Produce as output only the lines below starting at the line with "References: B. Simon, J." and continuing through the line with "along a monotone", each one exactly as written.
=== Section Start ===
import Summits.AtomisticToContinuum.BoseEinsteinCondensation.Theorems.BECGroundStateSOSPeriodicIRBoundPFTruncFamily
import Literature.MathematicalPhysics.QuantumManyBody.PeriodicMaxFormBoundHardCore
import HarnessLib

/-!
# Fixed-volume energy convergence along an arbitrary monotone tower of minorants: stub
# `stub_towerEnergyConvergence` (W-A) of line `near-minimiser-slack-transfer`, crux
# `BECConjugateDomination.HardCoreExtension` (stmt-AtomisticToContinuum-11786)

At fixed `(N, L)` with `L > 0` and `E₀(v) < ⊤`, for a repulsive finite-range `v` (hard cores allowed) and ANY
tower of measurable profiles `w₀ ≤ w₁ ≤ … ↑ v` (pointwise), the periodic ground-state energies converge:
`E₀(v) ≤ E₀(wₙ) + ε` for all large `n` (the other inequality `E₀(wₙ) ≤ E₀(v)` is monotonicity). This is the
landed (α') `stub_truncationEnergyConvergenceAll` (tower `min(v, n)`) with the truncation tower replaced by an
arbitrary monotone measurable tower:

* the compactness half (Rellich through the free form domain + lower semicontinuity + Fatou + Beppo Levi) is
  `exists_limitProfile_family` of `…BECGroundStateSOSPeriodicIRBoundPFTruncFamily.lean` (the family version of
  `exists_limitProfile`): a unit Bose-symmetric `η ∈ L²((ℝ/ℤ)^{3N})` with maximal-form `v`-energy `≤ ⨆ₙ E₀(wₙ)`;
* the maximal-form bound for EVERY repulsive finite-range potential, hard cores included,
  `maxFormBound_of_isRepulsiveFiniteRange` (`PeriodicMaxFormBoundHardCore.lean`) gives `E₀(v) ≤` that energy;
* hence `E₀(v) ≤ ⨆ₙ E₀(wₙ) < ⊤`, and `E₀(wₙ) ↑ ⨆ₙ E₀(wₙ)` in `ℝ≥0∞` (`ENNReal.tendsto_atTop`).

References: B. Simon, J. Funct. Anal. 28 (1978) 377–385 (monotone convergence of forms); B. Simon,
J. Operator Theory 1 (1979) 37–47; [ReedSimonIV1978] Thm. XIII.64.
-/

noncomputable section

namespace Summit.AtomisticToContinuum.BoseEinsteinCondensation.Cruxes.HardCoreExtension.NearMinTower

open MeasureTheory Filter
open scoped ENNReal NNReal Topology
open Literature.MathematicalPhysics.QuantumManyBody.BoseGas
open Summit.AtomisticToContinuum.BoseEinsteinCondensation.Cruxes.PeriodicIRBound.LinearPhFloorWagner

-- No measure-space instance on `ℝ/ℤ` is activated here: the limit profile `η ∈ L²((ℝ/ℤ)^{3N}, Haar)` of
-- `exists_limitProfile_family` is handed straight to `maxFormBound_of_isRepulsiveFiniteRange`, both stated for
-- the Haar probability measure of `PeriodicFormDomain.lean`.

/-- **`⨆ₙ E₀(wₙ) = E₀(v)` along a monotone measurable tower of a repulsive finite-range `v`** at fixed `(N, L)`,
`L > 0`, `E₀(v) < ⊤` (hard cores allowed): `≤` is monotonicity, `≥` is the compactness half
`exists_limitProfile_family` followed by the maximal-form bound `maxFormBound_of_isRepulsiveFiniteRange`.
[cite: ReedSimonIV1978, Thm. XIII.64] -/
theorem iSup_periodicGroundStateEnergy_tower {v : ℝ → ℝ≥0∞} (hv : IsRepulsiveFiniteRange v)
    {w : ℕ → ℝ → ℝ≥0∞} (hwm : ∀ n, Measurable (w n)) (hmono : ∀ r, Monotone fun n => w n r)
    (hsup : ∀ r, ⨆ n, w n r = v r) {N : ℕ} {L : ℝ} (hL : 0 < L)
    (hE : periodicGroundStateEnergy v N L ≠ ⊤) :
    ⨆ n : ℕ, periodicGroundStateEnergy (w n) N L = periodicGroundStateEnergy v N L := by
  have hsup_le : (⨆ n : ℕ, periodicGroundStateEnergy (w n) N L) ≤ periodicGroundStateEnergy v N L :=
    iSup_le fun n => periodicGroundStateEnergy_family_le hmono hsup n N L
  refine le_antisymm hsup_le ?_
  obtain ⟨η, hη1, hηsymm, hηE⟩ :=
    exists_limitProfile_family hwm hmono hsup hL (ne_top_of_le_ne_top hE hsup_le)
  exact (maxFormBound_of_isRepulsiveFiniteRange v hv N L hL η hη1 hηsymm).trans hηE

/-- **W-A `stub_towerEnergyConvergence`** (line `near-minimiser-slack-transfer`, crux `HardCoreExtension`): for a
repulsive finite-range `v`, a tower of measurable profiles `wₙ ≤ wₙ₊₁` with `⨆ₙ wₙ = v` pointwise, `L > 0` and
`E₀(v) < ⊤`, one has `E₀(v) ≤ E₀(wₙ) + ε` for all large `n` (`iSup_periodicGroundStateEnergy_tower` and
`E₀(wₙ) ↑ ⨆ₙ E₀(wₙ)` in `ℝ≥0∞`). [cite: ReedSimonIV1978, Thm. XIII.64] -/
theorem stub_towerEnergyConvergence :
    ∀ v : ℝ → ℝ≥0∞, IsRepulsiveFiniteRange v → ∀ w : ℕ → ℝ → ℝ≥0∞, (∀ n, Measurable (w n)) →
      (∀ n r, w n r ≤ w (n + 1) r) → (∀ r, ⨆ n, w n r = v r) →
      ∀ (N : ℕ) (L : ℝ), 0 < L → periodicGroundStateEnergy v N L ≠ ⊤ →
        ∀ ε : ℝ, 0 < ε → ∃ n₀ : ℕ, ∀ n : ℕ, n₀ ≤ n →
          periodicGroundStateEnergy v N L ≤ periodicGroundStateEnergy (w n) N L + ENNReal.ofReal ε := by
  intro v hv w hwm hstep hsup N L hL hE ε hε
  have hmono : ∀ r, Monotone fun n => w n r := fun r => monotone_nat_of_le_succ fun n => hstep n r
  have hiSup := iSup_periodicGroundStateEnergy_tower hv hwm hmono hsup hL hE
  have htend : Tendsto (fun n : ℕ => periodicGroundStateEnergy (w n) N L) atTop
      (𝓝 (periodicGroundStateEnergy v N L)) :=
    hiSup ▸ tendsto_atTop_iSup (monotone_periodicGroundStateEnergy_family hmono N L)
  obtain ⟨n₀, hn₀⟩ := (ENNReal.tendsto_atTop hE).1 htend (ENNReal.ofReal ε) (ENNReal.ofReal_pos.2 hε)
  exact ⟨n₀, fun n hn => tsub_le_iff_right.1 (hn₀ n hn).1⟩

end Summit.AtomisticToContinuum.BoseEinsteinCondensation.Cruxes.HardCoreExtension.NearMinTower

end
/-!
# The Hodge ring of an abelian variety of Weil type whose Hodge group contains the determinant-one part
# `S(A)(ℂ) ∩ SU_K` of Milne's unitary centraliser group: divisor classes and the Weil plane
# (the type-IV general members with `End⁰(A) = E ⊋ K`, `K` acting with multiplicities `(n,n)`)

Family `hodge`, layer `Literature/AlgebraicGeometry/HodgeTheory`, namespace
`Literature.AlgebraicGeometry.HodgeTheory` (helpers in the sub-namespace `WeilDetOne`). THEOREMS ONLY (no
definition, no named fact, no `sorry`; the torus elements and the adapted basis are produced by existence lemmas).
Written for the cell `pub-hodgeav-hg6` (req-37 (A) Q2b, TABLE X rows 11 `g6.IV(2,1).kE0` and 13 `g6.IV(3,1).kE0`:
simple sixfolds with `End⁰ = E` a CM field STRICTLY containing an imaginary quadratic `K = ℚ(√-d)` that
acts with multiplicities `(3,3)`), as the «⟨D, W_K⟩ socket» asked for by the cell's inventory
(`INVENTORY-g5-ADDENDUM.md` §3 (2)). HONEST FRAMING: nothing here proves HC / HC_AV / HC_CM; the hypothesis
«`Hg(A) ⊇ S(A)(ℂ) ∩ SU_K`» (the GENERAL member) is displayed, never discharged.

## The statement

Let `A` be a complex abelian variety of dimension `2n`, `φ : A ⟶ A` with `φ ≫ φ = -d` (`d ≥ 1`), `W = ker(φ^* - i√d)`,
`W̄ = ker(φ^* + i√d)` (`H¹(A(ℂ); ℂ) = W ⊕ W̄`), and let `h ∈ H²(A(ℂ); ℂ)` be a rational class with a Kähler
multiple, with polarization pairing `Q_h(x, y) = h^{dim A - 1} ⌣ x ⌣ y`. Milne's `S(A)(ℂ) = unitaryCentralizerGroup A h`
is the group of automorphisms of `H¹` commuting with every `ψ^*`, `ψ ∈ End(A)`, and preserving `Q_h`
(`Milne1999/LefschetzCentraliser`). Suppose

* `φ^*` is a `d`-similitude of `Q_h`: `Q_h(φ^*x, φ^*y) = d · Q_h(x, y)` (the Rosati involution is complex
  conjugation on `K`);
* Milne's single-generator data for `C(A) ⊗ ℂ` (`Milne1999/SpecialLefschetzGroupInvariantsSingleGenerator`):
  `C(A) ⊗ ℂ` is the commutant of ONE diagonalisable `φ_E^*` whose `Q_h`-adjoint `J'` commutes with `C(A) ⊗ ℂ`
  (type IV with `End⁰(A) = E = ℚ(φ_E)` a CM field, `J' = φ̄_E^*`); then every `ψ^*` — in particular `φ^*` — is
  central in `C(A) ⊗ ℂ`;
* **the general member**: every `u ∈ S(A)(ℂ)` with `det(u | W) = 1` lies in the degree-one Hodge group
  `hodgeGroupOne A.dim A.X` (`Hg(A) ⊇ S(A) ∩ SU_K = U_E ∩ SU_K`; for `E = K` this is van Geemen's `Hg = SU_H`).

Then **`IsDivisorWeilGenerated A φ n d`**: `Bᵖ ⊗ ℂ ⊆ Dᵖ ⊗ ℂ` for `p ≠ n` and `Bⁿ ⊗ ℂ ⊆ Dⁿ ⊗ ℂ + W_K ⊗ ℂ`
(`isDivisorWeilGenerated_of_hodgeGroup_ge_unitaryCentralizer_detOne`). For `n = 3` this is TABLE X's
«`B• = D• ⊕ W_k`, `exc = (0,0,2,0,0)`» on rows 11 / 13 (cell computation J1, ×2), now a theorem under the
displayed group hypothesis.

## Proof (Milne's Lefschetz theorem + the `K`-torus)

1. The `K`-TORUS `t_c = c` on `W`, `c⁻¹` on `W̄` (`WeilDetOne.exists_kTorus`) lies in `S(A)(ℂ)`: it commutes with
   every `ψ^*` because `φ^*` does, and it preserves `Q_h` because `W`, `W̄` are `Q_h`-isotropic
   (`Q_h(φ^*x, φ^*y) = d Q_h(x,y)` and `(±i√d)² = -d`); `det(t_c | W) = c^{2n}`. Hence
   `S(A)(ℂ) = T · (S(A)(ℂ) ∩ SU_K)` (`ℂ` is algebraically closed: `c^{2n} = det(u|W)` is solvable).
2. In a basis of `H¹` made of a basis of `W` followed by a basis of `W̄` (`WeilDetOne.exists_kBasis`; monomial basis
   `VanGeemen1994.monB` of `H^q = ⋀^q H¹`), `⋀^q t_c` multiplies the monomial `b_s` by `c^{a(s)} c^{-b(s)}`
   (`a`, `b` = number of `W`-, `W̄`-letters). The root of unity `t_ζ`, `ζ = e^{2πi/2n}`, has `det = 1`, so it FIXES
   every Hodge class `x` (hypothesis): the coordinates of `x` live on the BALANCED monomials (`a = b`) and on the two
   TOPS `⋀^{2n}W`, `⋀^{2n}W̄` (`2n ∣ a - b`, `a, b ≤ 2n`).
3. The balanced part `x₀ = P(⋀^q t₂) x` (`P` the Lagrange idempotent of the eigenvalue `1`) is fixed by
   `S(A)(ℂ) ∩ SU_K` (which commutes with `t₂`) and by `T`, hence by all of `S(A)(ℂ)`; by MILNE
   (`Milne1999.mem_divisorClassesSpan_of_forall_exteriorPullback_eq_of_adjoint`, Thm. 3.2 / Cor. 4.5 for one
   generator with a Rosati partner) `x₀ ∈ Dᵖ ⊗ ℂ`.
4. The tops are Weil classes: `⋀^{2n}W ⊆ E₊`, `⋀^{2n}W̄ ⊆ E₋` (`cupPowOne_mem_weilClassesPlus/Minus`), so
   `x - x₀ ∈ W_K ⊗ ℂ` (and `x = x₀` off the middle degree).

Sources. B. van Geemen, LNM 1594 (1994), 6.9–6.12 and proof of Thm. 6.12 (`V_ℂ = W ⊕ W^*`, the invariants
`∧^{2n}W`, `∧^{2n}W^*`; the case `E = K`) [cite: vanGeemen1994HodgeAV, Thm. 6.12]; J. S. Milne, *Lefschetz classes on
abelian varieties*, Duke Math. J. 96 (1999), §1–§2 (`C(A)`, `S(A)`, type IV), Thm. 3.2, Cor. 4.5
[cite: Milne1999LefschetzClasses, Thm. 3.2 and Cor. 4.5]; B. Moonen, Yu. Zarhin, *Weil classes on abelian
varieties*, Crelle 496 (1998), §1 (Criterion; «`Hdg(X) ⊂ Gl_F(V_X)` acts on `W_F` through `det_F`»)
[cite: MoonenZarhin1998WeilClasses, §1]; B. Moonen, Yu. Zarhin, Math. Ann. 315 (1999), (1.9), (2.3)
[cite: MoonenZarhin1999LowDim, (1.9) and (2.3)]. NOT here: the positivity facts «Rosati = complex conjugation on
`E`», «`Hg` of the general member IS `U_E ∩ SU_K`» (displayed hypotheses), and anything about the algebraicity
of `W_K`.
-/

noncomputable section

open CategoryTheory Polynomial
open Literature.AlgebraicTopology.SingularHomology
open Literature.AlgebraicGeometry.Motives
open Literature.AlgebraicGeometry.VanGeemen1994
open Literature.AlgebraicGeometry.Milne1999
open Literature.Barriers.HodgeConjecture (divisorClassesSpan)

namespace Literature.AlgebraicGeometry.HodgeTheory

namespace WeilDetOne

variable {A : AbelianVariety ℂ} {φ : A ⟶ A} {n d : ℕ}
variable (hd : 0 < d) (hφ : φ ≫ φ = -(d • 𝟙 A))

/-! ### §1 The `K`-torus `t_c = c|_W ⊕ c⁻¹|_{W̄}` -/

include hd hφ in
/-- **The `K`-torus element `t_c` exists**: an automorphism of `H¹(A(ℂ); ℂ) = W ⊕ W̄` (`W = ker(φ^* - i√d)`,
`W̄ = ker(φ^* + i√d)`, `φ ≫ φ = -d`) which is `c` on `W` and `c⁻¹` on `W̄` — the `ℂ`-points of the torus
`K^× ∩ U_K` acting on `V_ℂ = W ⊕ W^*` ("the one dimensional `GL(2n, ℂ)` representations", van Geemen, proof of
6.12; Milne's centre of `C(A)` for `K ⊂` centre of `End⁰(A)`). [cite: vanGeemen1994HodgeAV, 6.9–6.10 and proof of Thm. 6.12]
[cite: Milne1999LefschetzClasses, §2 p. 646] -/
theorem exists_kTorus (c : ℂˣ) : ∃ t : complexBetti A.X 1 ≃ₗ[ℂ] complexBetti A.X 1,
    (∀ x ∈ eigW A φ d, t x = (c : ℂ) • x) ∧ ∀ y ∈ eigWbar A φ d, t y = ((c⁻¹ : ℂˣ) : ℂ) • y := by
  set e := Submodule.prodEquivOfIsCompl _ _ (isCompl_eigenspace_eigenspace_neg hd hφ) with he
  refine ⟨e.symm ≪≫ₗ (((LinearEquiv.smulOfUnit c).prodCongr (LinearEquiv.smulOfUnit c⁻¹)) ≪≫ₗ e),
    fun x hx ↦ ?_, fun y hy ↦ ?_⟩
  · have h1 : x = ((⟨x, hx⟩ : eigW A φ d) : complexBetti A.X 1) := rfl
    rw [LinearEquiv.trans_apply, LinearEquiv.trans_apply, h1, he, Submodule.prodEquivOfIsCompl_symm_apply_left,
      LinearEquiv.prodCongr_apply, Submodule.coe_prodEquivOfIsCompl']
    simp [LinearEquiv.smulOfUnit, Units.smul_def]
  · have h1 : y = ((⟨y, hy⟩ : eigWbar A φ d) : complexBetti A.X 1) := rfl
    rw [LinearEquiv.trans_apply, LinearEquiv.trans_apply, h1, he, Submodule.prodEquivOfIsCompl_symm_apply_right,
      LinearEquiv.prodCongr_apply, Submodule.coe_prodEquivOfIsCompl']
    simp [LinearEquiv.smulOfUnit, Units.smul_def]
=== Section End ===
# YOUR RESPONSE:
References: B. Simon, J. Funct. Anal. 28 (1978) 377–385 (monotone convergence of forms); B. Simon,
J. Operator Theory 1 (1979) 37–47; [ReedSimonIV1978] Thm. XIII.64.
-/

noncomputable section

namespace Summit.AtomisticToContinuum.BoseEinsteinCondensation.Cruxes.HardCoreExtension.NearMinTower

open MeasureTheory Filter
open scoped ENNReal NNReal Topology
open Literature.MathematicalPhysics.QuantumManyBody.BoseGas
open Summit.AtomisticToContinuum.BoseEinsteinCondensation.Cruxes.PeriodicIRBound.LinearPhFloorWagner

-- No measure-space instance on `ℝ/ℤ` is activated here: the limit profile `η ∈ L²((ℝ/ℤ)^{3N}, Haar)` of
-- `exists_limitProfile_family` is handed straight to `maxFormBound_of_isRepulsiveFiniteRange`, both stated for
-- the Haar probability measure of `PeriodicFormDomain.lean`.

/-- **`⨆ₙ E₀(wₙ) = E₀(v)` along a monotone measurable tower of a repulsive finite-range `v`** at fixed `(N, L)`,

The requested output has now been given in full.